Black Diamonds: The Rise and Fall of an English Dynasty

Book Review: Black Diamonds: The Rise and Fall of an English Dynasty (Catherine Bailey, Viking, £20)

The ‘black diamonds’ of the title are coal the mainstay of the Fitzwilliam family’s fortunes, as their Yorkshire estates were found in the 18th century to straddle ‘the Barnsley seam’.

Yet, in the mid 20th century, coal was to prove the Fitzwilliams’ undoing, when the spiteful Socialist politician ‘Manny’ Shinwell deliberately ruined the beautiful setting of the family seat of Wentworth Woodhouse with open-cast mining.

Catherine Bailey writes of ‘England’s forgotten palace’, eventually sold by the family in 1989, that ‘few have heard its name’ although I can think of several country house buffs for whom Wentworth remains the ultimate fantasy. James Lees-Milne noted in his diary that it was ‘certainly the most enormous private house I have ever beheld’ and that he was ‘surprised by the very high quality of the pre-Adams rooms and ceilings’.

In its heyday, guests were presented with a silver casket containing different-coloured confetti sprinkling this along the five miles of passageways was the only way to find one’s way around.

The book begins with the death of the 6th Earl Fitzwilliam in 1902. His eldest son, Viscount Milton, an epileptic explorer, had been exiled to the wilds of Canada, where his own son, Billy, was born in 1872. Billy’s Aunt Alice (who was said to make ‘the milk go sour just by looking at it’) claimed that he was a ‘changeling’, yet he succeeded as the 7th Earl and presided over a golden age at Wentworth. Unlike some colliery owners, ‘Billy Fitzbilly’ (as he was affectionately known) was a model employer.

Billy’s son, Peter, the 8th Earl, won the DSO in the Second World War for his missions with motor gunboats in the North Sea. In 1948, he was tragically killed in an aircraft crash in France, together with his American lover, Kathleen (‘Kick’), widow of the Marquess of Hartington and sister of the future President Kennedy.

The Earldom was then inherited by a cousin known as ‘Bottle by Bottle’, before a court case over illegitimacy resulted in the title passing not to another cousin, Toby (shamefully disowned by his snobbish mother, herself a former chorus girl, for marrying a governess), but to Toby’s brother, Tom, the 10th and last Earl, who died in 1979.

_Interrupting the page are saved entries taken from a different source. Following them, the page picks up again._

/-!
# Strain-currency pairing lemmas for the difference of two flows on the whole space
# (levels 0 and 1: the trilinear terms see only the symmetric part of the reference gradient)

Cell `ns-blowup`, seat `ns-palasek-19179-p2` (g6; holder-of-record lineage of crux
stmt-NavierStokesRegularity-19179 `EpisodeBase`, route `PalasekTowerBreakdown`; `--supports
stmt-NavierStokesRegularity-19179`). Support lemmas for the registered-able stub `stub_strain_door : StrainDoor`
of the strategist line `Cruxes/EpisodeBase/Lines/straindoor.lean` (cstrat-19179, v2): the a-posteriori door
whose Grönwall rate is the SYMMETRIC GRADIENT of the reference. LABEL: E–C analysis (KERNEL: theorems only; no
definition, no named fact, no `sorry`; register-free — an arbitrary finite-dimensional inner product space `E`).
WHAT THIS IS NOT: not Navier–Stokes evidence — whole-space calculus identities and bounds for two given fields;
no flow, run, design or blow-up is exhibited or asserted.

## What is proved (all fields on a finite-dimensional real inner product space `E`, Lebesgue measure)

Throughout `u : E → E` is the REFERENCE (bounded with bounded derivatives, `HasBoundedDerivs`; divergence
free where stated) and `v` the DIFFERENCE (a smooth `L²` field, `IsSmoothL2Field`); the STRAIN MAJORANT is the
hypothesis `∀ x ξ, |⟪Du(x) ξ, ξ⟫| ≤ σ ‖ξ‖²` (a bound on the quadratic form of the full gradient, i.e. on its
symmetric part only), exactly the field `strain` of `StrainBudgetOn`.

* `abs_sum_inner_comp_le_of_quadForm_le` — the linear-algebra heart: for `A : E →L E` with
  `|⟪A ξ, ξ⟫| ≤ σ‖ξ‖²` and ANY `T : E →L E'`, `|∑ₖ ⟪T (A bₖ), T bₖ⟫| ≤ σ ∑ₖ ‖T bₖ‖²` over an orthonormal
  basis `b` (`∑ₖ ⟪T A bₖ, T bₖ⟫ = ∑ⱼ ⟪A gⱼ, gⱼ⟫` with `gⱼ = Tᵀ cⱼ`: the trace pairing `tr(A · TᵀT)` sees only
  `sym A` because `TᵀT` is symmetric positive semidefinite).
* `abs_integral_inner_convect_le_of_strain` (level 0, stretching) — `|∫ ⟪(v·∇)u, v⟫| ≤ σ ∫ ‖v‖²`.
  (Level 0, transport, `∫ ⟪v, (u·∇)v⟫ = 0` for `div u = 0`, is the tree's
  `Literature.Analysis.FluidPDE.integral_inner_convect_eq_zero`.)
* `integral_inner_fderiv_apply_eq_neg` — whole-space integration by parts for two `C¹` fields with the
  three pairings in `L¹`: `∫ ⟪F, ∂ₑG⟫ = −∫ ⟪∂ₑF, G⟫`.
* `integral_inner_convect_laplacian_eq_neg_sum` (level 1, transport IDENTITY) — for `div u = 0`:
  `∫ ⟪(u·∇)v, Δv⟫ = −∑ₖ ∫ ⟪Dv (Du bₖ), Dv bₖ⟫` (one integration by parts per coordinate; the term
  `⟪(u·∇)∂ₖv, ∂ₖv⟫` integrates to zero by skewness of transport).
* `abs_integral_inner_convect_laplacian_le_of_strain` (level 1, transport BOUND) —
  `|∫ ⟪(u·∇)v, Δv⟫| ≤ σ ∑ₖ ∫ ‖∂ₖv‖²`: NO `‖u‖_∞`, NO `‖Du‖_∞`, only the strain majorant.
* (Part II, `PalasekTowerBreakdownEpisodeBaseStrainPairingStretching.lean`: the level-1 STRETCHING identity
  `∫ ⟪(v·∇)u, Δv⟫ = −∑ₖ ∫ ⟪Du (∂ₖv), ∂ₖv⟫ − ∑ₖ ∫ ⟪D²u (bₖ) (v), ∂ₖv⟫` and its bound
  `≤ σ ∑ₖ ∫ ‖∂ₖv‖² + σ₂ ∫ ‖v‖ ∑ₖ ‖∂ₖv‖`.)

These are the `L²`- and `H¹`-level coefficients `2σ`, `4σ (+ σ₂ cross term)` of the strain-currency energy
inequality for `w̃ = v − w` between a free run `v` and a pseudo-run `w` (Serrin's energy method: the linear
term of the perturbation energy is `−∫ w̃·D·w̃` with `D = sym ∇w`; Doering–Gibbon 1995 §2.3 eq. (2.3.29)–(2.3.31);
at the `H¹` level Constantin–Foias 1988 Ch. 10 with the trilinear forms rewritten against `sym ∇w`).

References: C. R. Doering, J. D. Gibbon, *Applied Analysis of the Navier–Stokes Equations*, CUP 1995, §2.3
[cite: DoeringGibbon1995, §2.3 (2.3.29)–(2.3.31)]; P. Constantin, C. Foias, *Navier–Stokes Equations*, Univ.
Chicago Press 1988, Ch. 10 [cite: ConstantinFoiasNSE1988, Ch. 10 Thm. 10.2]; A. Cheskidov, M. Dai,
arXiv:1507.06611 §3.1 (skewness of transport on the whole space) [cite: CheskidovDai2015, §3.1].
-/

noncomputable section
import Literature.Geometry.Kaehler.ComplexTorusAbelianThreefoldImaginaryQuadraticDerivedHodgeLieAlgebraSimple
import Literature.Geometry.Kaehler.ComplexTorusHodgeLieAlgebraRatProductNoCommonFactor
import Literature.Geometry.Kaehler.ComplexTorusHodgeGroupTorusIffCM
import Literature.Algebra.Lie.GoursatPerfectSolvable
import HarnessLib

/-!
# Moonen–Zarhin 1999 §5 (5.8) and Thm. (0.2) (4) for `T × S`: a simple abelian threefold `T` of type IV(1,1) splits off every
# complex torus `S` whose Hodge Lie algebra `𝒜(S)` is semisimple of dimension `< 8` (Lemma (3.4) through the common-quotient
# form of Goursat's lemma); hence `Hg(T × S) = Hg(T) × Hg(S)` and condition (D) for `T` of type IV(1,1) and `S` a simple surface of
# type I(2) ∕ II(1), and THE `T × S` DISPATCH WITH THE LAST RESIDUAL: (D) for all simple `T`, `S` not both of CM type

Layer `Literature/Geometry/Kaehler`, namespace `Literature.Geometry.Kaehler.ComplexTorus`; lane `lit-hodgefound` (Track 2
foundations library), Layer A3∕A4; prover seat `lit-hodgefound-p17`, generation 55, self-proposed row g55-#8 (the residual
sub-case «`T` of type IV(1,1) × `S` of type I(2) ∕ II(1)» of ✔ g55-#5∕#6, on ✔ g55-#7's `𝒟𝒜(T)` simple).  THEOREMS ONLY (no
definition, no instance, no notation, no named fact; D-0026 net debt `0`).

## Sources, VERBATIM (held `paper:arxiv-math_9901113`; locators are page ∕ line of the materialisation)

B. J. J. Moonen, Yu. G. Zarhin [MoonenZarhin1999LowDim], Math. Ann. **315** (1999):
* §5 (5.8) (p0010 L3–L9): «Suppose `(d₁,d₂) = (2,3)`. If `X₁` is simple then Lemma (3.4) gives `Hg(X) = Hg(X₁) × Hg(X₂)`. If
  `X₁` is not simple then it is isogenous to a product of two elliptic curves …»; §3 Lemma (3.4) (p0006 L133–L138) and its proof
  (p0007 L1–L8: «There is a quotient `𝔤₁'` of `𝔤₁` such that `𝔥𝔤(Y) = 𝔤₁' ⊕ 𝔤₃` … we obtain an isomorphism `𝔥𝔤(X₂) ⥲ 𝔤₃`»);
  §3 (3.1) (p0006 L25–L45: «`𝔥𝔤(X₁) ≅ 𝔤₁ ⊕ 𝔤₃`, `𝔥𝔤(X₂) ≅ 𝔤₂ ⊕ 𝔤₃`»); §2 (2.2) `g = 2` (p0005 L52–L78: Types I(2) «`Hg(X) =
  Res_{F/ℚ} SL_2`», II(1)); (2.3) `g = 3` Type IV(1,1), IV(3,1) (p0005 L101–L106: «`X` is of CM-type»); Thm. (0.2) (4) (p0002 L1–L8);
  (5.10) (p0010 L18–L45).
* B. B. Gordon [Gordon1997], §2.16 Proposition (Goursat: «`𝔰` is the graph of an isomorphism»).
* N. Bourbaki [Bourbaki1989LieGroups13], Ch. I §6 no. 4 Prop. 5 (reductive: `𝔤 = 𝔷 × 𝒟𝔤`), §1 no. 5 Prop. 4.
* H. Lange [Lange2023AbelianVarietiesComplex], §2.6.1 Proposition (Albert types at `g = 2`).

## What is proved, and how

* §1 `IsSimple.isSemisimple_hodgeGroupLieRat_of_isTotallyReal` (simple polarised torus with totally real centre ⟹ `𝒜` semisimple:
  no type IV), `IsSimple.isSemisimple_hodgeGroupLieRat_of_not_hodgeGroup_comm_of_finrank_eq_two` and
  `IsSimple.finrank_hodgeGroupLieRat_le_six_of_endAlgRat_ne_bot_of_finrank_eq_two` (simple surfaces: types I(2), II(1) have
  semisimple `𝒜` of dimension `6`, `3`; type IV is CM), `IsSimple.hodgeGroup_comm_of_finrank_centerField_eq_six_of_finrank_eq_three`
  (type IV(3,1) is CM).
* §2 **`IsSimple.hodgeGroupC_prod_eq_blockDiagProd_of_finrank_centerField_eq_two_of_isSemisimple_of_finrank_lt`** — LEMMA (3.4) for
  `T` of type IV(1,1) and ANY complex torus `S` with `𝒜(S)` semisimple of dimension `< 8`.  PROOF (the common-quotient form of
  (3.1), the tree's `exists_ne_top_nonempty_lieEquiv_hodgeGroupLieRat_quotient_of_ne`): non-split gives non-zero quotients
  `𝒜(T)/N₁ ≅ 𝒜(S)/N₂` over `ℚ`.  `𝒜(T) = 𝔷 ⊕ 𝒟𝒜(T)` with `𝒟𝒜(T)` simple of dimension `≥ 8` (✔ g55-#7) and `dim 𝔷 < 2`, so every
  ideal `N₁` contains `𝒟𝒜(T)` or is central (file-local `derived_le_or_le_center`), and `dim 𝒜(T)/N₁ ∈ {0, 1, 8, 9}`; a non-zero
  quotient of the perfect `𝒜(S)` is not abelian, so has dimension in `[2, 7]` — contradiction.
* §3 (5.8): **`IsSimple.forall_divisorClasses_powPeriod_prod_eq_hodgeClasses_of_finrank_centerField_eq_two_of_finrank_eq_three_two`**
  (`T` of type IV(1,1), `S` ANY simple polarised surface ⟹ (D) for `T × S`: `S` CM by ✔ g55-#5, `End⁰(S) = ℚ` by ✔ g55-#3, else §2),
  and THE DISPATCH WITH THE LAST RESIDUAL **`IsSimple.forall_divisorClasses_powPeriod_prod_eq_hodgeClasses_of_finrank_eq_three_two_of_not_and`**:
  `T`, `S` simple polarised of dimensions `3`, `2`, NOT BOTH OF CM TYPE ⟹ `ℬ•((T × S)ⁿ) = 𝒟•((T × S)ⁿ)` for all `n` — the only
  class not covered is `T` CM × `S` CM ((5.10) with both `Y₁`, `Y₂` of CM type, the Galois-group comparison; -- TODO(general form));
  isogeny and «`Hg = Sp_D`» forms.
-/

noncomputable section

open Matrix Module Function NumberField LieAlgebra

open scoped MatrixGroups

namespace Literature.Geometry.Kaehler

namespace ComplexTorus

open Literature.Algebra.Lie (GoursatPerfectSolvable.derivedSeries_one_eq_top_of_isSemisimple
  GoursatPerfectSolvable.derivedSeries_one_le_of_isLieAbelian_quotient)
open Literature.NumberTheory.Automorphic (IsTorusSubgroup)

/-! ### §0 Plumbing (file-local): two Lie-algebra lemmas -/

section Plumbing

variable {K : Type*} [Field K] {L : Type*} [LieRing L] [LieAlgebra K L]

/-- **In a Lie algebra whose derived algebra is simple, every ideal contains the derived algebra or is central** (`N ∩ 𝒟L` is an
ideal of the simple `𝒟L`; if it is `0` then `[L, N] ⊆ N ∩ 𝒟L = 0`). [cite: Bourbaki1989LieGroups13, Ch. I §6 no. 4 Prop. 5 and §1 no. 5 Prop. 4] -/
private theorem derived_le_or_le_center₅₈ [LieAlgebra.IsSimple K (derivedSeries K L 1)] (N : LieIdeal K L) :
    derivedSeries K L 1 ≤ N ∨ N ≤ LieAlgebra.center K L := by
  rcases LieAlgebra.IsSimple.eq_bot_or_eq_top (LieIdeal.comap (derivedSeries K L 1).incl N) with h | h
  · right
    intro n hn
    rw [LieModule.mem_maxTrivSubmodule]
    intro x
    have hD : ⁅x, n⁆ ∈ derivedSeries K L 1 := by
      rw [derivedSeries_def, derivedSeriesOfIdeal_succ, derivedSeriesOfIdeal_zero]
      exact LieSubmodule.lie_mem_lie (LieSubmodule.mem_top x) (LieSubmodule.mem_top n)
    have hN : ⁅x, n⁆ ∈ N := lie_mem_right K L N x n hn
    have hmem : (⟨⁅x, n⁆, hD⟩ : derivedSeries K L 1) ∈ LieIdeal.comap (derivedSeries K L 1).incl N := by
      rw [LieIdeal.mem_comap]
      exact hN
    rw [h, LieSubmodule.mem_bot] at hmem
    exact congrArg Subtype.val hmem
  · left
    intro x hx
    have hmem : (⟨x, hx⟩ : derivedSeries K L 1) ∈ LieIdeal.comap (derivedSeries K L 1).incl N := by
      rw [h]; exact LieSubmodule.mem_top _
    rw [LieIdeal.mem_comap] at hmem
    exact hmem

/-- **A Lie algebra of dimension `≤ 1` is abelian.** [folklore] -/
private theorem isLieAbelian_of_finrank_le_one₅₈ [FiniteDimensional K L] (h : finrank K L ≤ 1) : IsLieAbelian L := by
  rcases Nat.le_one_iff_eq_zero_or_eq_one.1 h with h0 | h1
  · haveI : Subsingleton L := finrank_zero_iff.1 h0
    exact ⟨fun x m ↦ Subsingleton.elim _ _⟩
  · obtain ⟨v, hv⟩ := finrank_eq_one_iff'.1 h1
    refine ⟨fun x m ↦ ?_⟩
    obtain ⟨a, ha⟩ := hv.2 x
    obtain ⟨b, hb⟩ := hv.2 m
    rw [← ha, ← hb, smul_lie, lie_smul, lie_self, smul_zero, smul_zero]

end Plumbing

/-! ## §1 Semisimplicity and dimension of `𝒜` for simple factors with totally real centre; type IV(3,1) is CM -/

section Semisimple

variable {κ : Type} [Fintype κ] [DecidableEq κ] [Nonempty κ] {E : Type} [NormedAddCommGroup E] [NormedSpace ℂ E]
  [FiniteDimensional ℂ E] {Ψ : (κ → ℝ) ≃L[ℝ] E} {η : E [⋀^Fin 2]→L[ℝ] ℝ}

omit [FiniteDimensional ℂ E] in
/-- **A simple polarised complex torus whose endomorphism algebra has TOTALLY REAL centre has SEMISIMPLE `𝒜`** («If `X` has no
factors of Type IV then `Hg(X)` is semi-simple»: the Rosati involution is trivial on the centre).
[cite: MoonenZarhin1999LowDim, §1 (p0002 L134–L136)] [cite: Lange2023AbelianVarietiesComplex, §2.6.1 (p. 137) and §7.2.4 Exercise (2)] -/
theorem IsSimple.isSemisimple_hodgeGroupLieRat_of_isTotallyReal (hX : IsSimple Ψ) [IsTotallyReal (centerField Ψ hX)]
    (hη : IsRiemannForm Ψ η) : LieAlgebra.IsSemisimple ℚ (hodgeGroupLieRat Ψ) := by
  obtain ⟨G, hG⟩ := hη.exists_ratMatrix_latticeGram
  have hval := (hX.forall_rosati_val_eq_iff_isTotallyReal hη hG).2 ‹_›
  exact hη.isSemisimple_hodgeGroupLieRat_of_forall_rosati_eq hG fun B hB hc ↦ by
    obtain ⟨z, rfl⟩ := centerField.exists_val_eq Ψ hX hB hc
    exact hval z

It is a fascinating story, well pieced together by the author. However, I do wish that she had spent half an hour with someone who could have put her straight on styles and titles. (It does not inspire confidence when Lady Sybil Middleton is called ‘Lady Middleton’.) She also goes off on too many tangents, although her researches into one tragic case of illegitimacy the spectre that stalks the whole saga yields a scoop that breaks the heart and haunts the memory.